--- TASK DESCRIPTION ---
Your answer should consist only of the lines below from the one with "have hL0 : ∀" through the one with "have hflat : ∀", copied exactly.

--- EXCERPTED RECORDS ---
import Summits.Ventures.PercRepro.S2ThirteenNineNuFiveThirteenTop

/-!
# PercRepro — S2: Part (a) of the case `ν = 5` of the coloop-free cell `(13, 9)` — THE CELL SIDE (p7, gen 19; sub-claim S2; the row `p = 13`)

A set `V` of nullity `7` on `13` points (a rank-`6` flat: no set of nullity `8` has `≤ 14` points), in the regime `ν = 5` (no set of nullity `6` on `≤ 11` points: the rank-`5` sets have `≤ 10` points, the rank-`4` sets `≤ 9`): the exact-rank lever on `V` with `N = M ／ V` of nullity `2` on `9` points (`D₂ ≤ 3`). The trace side by the rank classes of the `j`-subsets of `V` (S2RankClasses: `Dep₄ ≤ I₃`,
`5·R₅³ ≤ 2·Dep₄`, `15·R₆³ ≤ Dep₄`, lines `≤ 3`, planes `≤ 6` points); the tail by flats at `(10, 9)` (`2687348 / 15`), the spanning
count through `V` (`≤ 280937`). `#U ≤ 107652`, `m = 113`, ratio `0.80`. **`c025_thirteen_nine_cf_nu_five_thirteen`**. Nothing about the cell is claimed.
Axioms: standard.
The top count `#U` is the theorem of S2ThirteenNineNuFiveThirteenTop; here the spanning count, the tail by flats and the cell inequality.
-/

open scoped Matroid

namespace PercRepro

namespace ThmN

open Set

variable {α : Type}

/-- **Part (a) of the case `ν = 5` of the coloop-free cell `(13, 9)`**: a set `V` of nullity `7` on `13` points (a rank-`6` flat: no set of nullity `8` has `≤ 14` points), in the regime `ν = 5` (no set of nullity `6` on `≤ 11` points: the rank-`5` sets have `≤ 10` points, the rank-`4` sets `≤ 9`): the exact-rank lever on `V` with `N = M ／ V` of nullity `2` on `9` points (`D₂ ≤ 3`) (`#U ≤ 107652`, `m = 113`). -/
theorem c025_thirteen_nine_cf_nu_five_thirteen (M : Matroid α) [M.Finite]
    (hR : M.eRank = ((13 : ℕ) : ℕ∞)) (hn : M.E.ncard = 13 + 9)
    (hfree : ∀ e ∈ M.E, ∃ A ⊆ M.E \ {e}, e ∉ M.closure A ∧ e ∉ M.closure ((M.E \ {e}) \ A)) (hK : ∀ e, ¬ M.IsColoop e)
    (h8 : ¬ ∃ W ⊆ M.E, W.ncard ≤ 14 ∧ W.encard = M.eRk W + 8)
    (h6 : ¬ ∃ W ⊆ M.E, W.ncard ≤ 11 ∧ W.encard = M.eRk W + 6)
    (hV : ∃ V ⊆ M.E, V.ncard = 13 ∧ V.encard = M.eRk V + 7) :
    RLS M 13 5 := by
  classical
  have hU' := c025_thirteen_nine_cf_nu_five_thirteen_top M hR hn hfree hK h8 h6 hV
  have hd : M.E.encard = M.eRank + ((9 : ℕ) : ℕ∞) := by
    rw [hR, ← M.ground_finite.cast_ncard_eq, hn]
    push_cast
    ring
  obtain ⟨hs3, hs4, hs5⟩ := caps_thirteen_nine_cf M hd hn hfree hK
  have hEfin := M.ground_finite
  have hL0 : ∀ e ∈ M.E, ¬ M.IsLoop e := not_isLoop_of_free M hfree
  have hs : ∀ e ∈ M.E, ∀ f ∈ M.E, e ≠ f → M.eRk {e, f} = 2 := by
    intro e he f hf hef
    have h2 : (2 : ℕ∞) ≤ M.eRk {e, f} :=
      two_le_eRk_of_two_le_ncard_of_free M hfree (pair_subset he hf) (by rw [ncard_pair hef])
    have h3 : M.eRk {e, f} ≤ 2 := by
      have := M.eRk_le_encard {e, f}
      rwa [encard_pair hef] at this
    exact le_antisymm h3 h2
  have hC1 : ∀ L ⊆ M.E, M.eRk L = 2 → L.ncard ≤ 3 :=
    fun L hL hr => ncard_le_three_of_eRk_two M hs hfree hL hr
  have hflat : ∀ X ⊆ M.E, M.eRk X ≤ 5 → X.ncard ≤ 10 := fun X hX hr => by
    have := S2.ncard_le_of_eRk_le_of_not_nullity M 6 11 (by norm_num) h6 hX (r := 5) (by norm_num) (by exact_mod_cast hr)
    omega
  have hflat' : ∀ X ⊆ M.E, M.eRk X ≤ 4 → X.ncard ≤ 9 := fun X hX hr => by
    have := S2.ncard_le_of_eRk_le_of_not_nullity M 6 11 (by norm_num) h6 hX (r := 4) (by norm_num) (by exact_mod_cast hr)
    omega
  -- the set `V`: `13` points of nullity `7` (rank `6`), a flat
  obtain ⟨V, hV, hw, hVk⟩ := hV
  have hVfin0 : V.Finite := hEfin.subset hV
  have hVne : M.eRk V ≠ ⊤ := ((M.eRk_le_encard V).trans_lt hVfin0.encard_lt_top).ne
  have hr : M.eRk V = ((6 : ℕ) : ℕ∞) := by
    have h := hVk
    rw [← hVfin0.cast_ncard_eq, hw] at h
    have h2 : ((13 : ℕ) : ℕ∞) = ((6 : ℕ) : ℕ∞) + 7 := by norm_num
    rw [h2] at h
    exact (WithTop.add_right_cancel (by decide) h).symm
  have hVcl : M.closure V = V := by
    refine le_antisymm ?_ (M.subset_closure V hV)
    intro x hx
    by_contra hxV
    have hxE : x ∈ M.E := M.closure_subset_ground V hx
    apply h8
    refine ⟨insert x V, Set.insert_subset hxE hV, ?_, ?_⟩
    · rw [Set.ncard_insert_of_notMem hxV hVfin0]; omega
    · rw [Set.encard_insert_of_notMem hxV, ← M.eRk_closure_eq, M.closure_insert_eq_of_mem_closure hx,
        M.eRk_closure_eq, hVk]
      ring
  have hVE : V ⊆ M.E := hV
  have hS := S2.ncard_spanning_le_of_nullity M hVE hd hVk
  rw [hn, hw] at hS
  have hS' : {X : Set α | X ⊆ M.E ∧ M.eRk X = M.eRank}.ncard ≤ 280937 := hS.trans (by decide)
  have hA := ncard_eRk_le_five_le_flats M 13 9 (by norm_num) hR hn hfree 10 9 hflat hflat' (by norm_num) (by norm_num)
    (by norm_num) (by norm_num) 16 121 842 hs3 hs4 hs5
  have hA' : ({X : Set α | X ⊆ M.E ∧ M.eRk X ≤ 5}.ncard : ℚ) ≤ 2687348 / 15 := by
    norm_num [Finset.sum_range_succ, Nat.choose] at hA
    linarith only [hA]
  rw [RLS_iff]
  exact c025_core_five_cell_of_counts_xqictq5g M 13 9 (by norm_num) hR hn 107652 hU' _ hA' 280937 hS'
    9480 (by norm_num) (phiK 13 5) (by rw [phiK_thirteen_five]; norm_num) ⟨113, by norm_num, by norm_num, by norm_num⟩

end ThmN

end PercRepro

--- TASK SOLUTION ---
  have hL0 : ∀ e ∈ M.E, ¬ M.IsLoop e := not_isLoop_of_free M hfree
  have hs : ∀ e ∈ M.E, ∀ f ∈ M.E, e ≠ f → M.eRk {e, f} = 2 := by
    intro e he f hf hef
    have h2 : (2 : ℕ∞) ≤ M.eRk {e, f} :=
      two_le_eRk_of_two_le_ncard_of_free M hfree (pair_subset he hf) (by rw [ncard_pair hef])
    have h3 : M.eRk {e, f} ≤ 2 := by
      have := M.eRk_le_encard {e, f}
      rwa [encard_pair hef] at this
    exact le_antisymm h3 h2
  have hC1 : ∀ L ⊆ M.E, M.eRk L = 2 → L.ncard ≤ 3 :=
    fun L hL hr => ncard_le_three_of_eRk_two M hs hfree hL hr
  have hflat : ∀ X ⊆ M.E, M.eRk X ≤ 5 → X.ncard ≤ 10 := fun X hX hr => by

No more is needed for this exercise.